Dataset entries:
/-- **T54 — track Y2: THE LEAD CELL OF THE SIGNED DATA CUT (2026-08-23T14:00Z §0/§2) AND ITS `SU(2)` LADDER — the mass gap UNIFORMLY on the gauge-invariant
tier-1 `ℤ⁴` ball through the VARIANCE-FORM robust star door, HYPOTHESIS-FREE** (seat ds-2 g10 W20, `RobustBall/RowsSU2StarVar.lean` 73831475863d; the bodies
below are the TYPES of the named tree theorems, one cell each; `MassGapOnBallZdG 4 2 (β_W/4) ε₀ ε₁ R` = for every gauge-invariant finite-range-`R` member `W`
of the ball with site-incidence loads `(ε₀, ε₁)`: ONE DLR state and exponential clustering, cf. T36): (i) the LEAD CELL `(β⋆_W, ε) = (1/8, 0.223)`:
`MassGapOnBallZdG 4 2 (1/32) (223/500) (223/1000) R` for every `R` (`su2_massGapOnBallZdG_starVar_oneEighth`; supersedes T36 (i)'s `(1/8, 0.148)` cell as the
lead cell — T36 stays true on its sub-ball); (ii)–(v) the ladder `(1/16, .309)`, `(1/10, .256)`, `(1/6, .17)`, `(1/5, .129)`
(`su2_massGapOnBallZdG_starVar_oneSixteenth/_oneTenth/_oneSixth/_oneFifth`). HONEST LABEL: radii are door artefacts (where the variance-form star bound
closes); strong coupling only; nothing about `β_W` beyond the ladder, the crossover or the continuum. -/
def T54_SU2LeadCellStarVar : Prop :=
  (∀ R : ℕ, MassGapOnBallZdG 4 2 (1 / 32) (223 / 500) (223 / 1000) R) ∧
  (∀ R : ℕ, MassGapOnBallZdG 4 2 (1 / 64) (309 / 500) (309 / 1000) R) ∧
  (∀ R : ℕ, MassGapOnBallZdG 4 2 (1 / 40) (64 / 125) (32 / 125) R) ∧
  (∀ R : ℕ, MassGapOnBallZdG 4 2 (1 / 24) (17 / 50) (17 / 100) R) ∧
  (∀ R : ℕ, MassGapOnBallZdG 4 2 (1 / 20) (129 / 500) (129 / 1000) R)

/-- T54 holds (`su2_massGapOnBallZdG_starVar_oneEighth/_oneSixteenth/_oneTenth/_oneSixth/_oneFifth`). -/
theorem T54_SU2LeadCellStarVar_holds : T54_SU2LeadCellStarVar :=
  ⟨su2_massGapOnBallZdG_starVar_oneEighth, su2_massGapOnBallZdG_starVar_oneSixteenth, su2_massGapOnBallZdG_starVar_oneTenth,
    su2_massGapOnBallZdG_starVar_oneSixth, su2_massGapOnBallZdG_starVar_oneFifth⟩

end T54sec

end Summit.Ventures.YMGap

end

ACTION ITEM » Each line above needs to be output again, exactly as shown.

SOLUTION »
/-- **T54 — track Y2: THE LEAD CELL OF THE SIGNED DATA CUT (2026-08-23T14:00Z §0/§2) AND ITS `SU(2)` LADDER — the mass gap UNIFORMLY on the gauge-invariant
tier-1 `ℤ⁴` ball through the VARIANCE-FORM robust star door, HYPOTHESIS-FREE** (seat ds-2 g10 W20, `RobustBall/RowsSU2StarVar.lean` 73831475863d; the bodies
below are the TYPES of the named tree theorems, one cell each; `MassGapOnBallZdG 4 2 (β_W/4) ε₀ ε₁ R` = for every gauge-invariant finite-range-`R` member `W`
of the ball with site-incidence loads `(ε₀, ε₁)`: ONE DLR state and exponential clustering, cf. T36): (i) the LEAD CELL `(β⋆_W, ε) = (1/8, 0.223)`:
`MassGapOnBallZdG 4 2 (1/32) (223/500) (223/1000) R` for every `R` (`su2_massGapOnBallZdG_starVar_oneEighth`; supersedes T36 (i)'s `(1/8, 0.148)` cell as the
lead cell — T36 stays true on its sub-ball); (ii)–(v) the ladder `(1/16, .309)`, `(1/10, .256)`, `(1/6, .17)`, `(1/5, .129)`
(`su2_massGapOnBallZdG_starVar_oneSixteenth/_oneTenth/_oneSixth/_oneFifth`). HONEST LABEL: radii are door artefacts (where the variance-form star bound
closes); strong coupling only; nothing about `β_W` beyond the ladder, the crossover or the continuum. -/
def T54_SU2LeadCellStarVar : Prop :=
  (∀ R : ℕ, MassGapOnBallZdG 4 2 (1 / 32) (223 / 500) (223 / 1000) R) ∧
  (∀ R : ℕ, MassGapOnBallZdG 4 2 (1 / 64) (309 / 500) (309 / 1000) R) ∧
  (∀ R : ℕ, MassGapOnBallZdG 4 2 (1 / 40) (64 / 125) (32 / 125) R) ∧
  (∀ R : ℕ, MassGapOnBallZdG 4 2 (1 / 24) (17 / 50) (17 / 100) R) ∧
  (∀ R : ℕ, MassGapOnBallZdG 4 2 (1 / 20) (129 / 500) (129 / 1000) R)

/-- T54 holds (`su2_massGapOnBallZdG_starVar_oneEighth/_oneSixteenth/_oneTenth/_oneSixth/_oneFifth`). -/
theorem T54_SU2LeadCellStarVar_holds : T54_SU2LeadCellStarVar :=
  ⟨su2_massGapOnBallZdG_starVar_oneEighth, su2_massGapOnBallZdG_starVar_oneSixteenth, su2_massGapOnBallZdG_starVar_oneTenth,
    su2_massGapOnBallZdG_starVar_oneSixth, su2_massGapOnBallZdG_starVar_oneFifth⟩

end T54sec

end Summit.Ventures.YMGap

end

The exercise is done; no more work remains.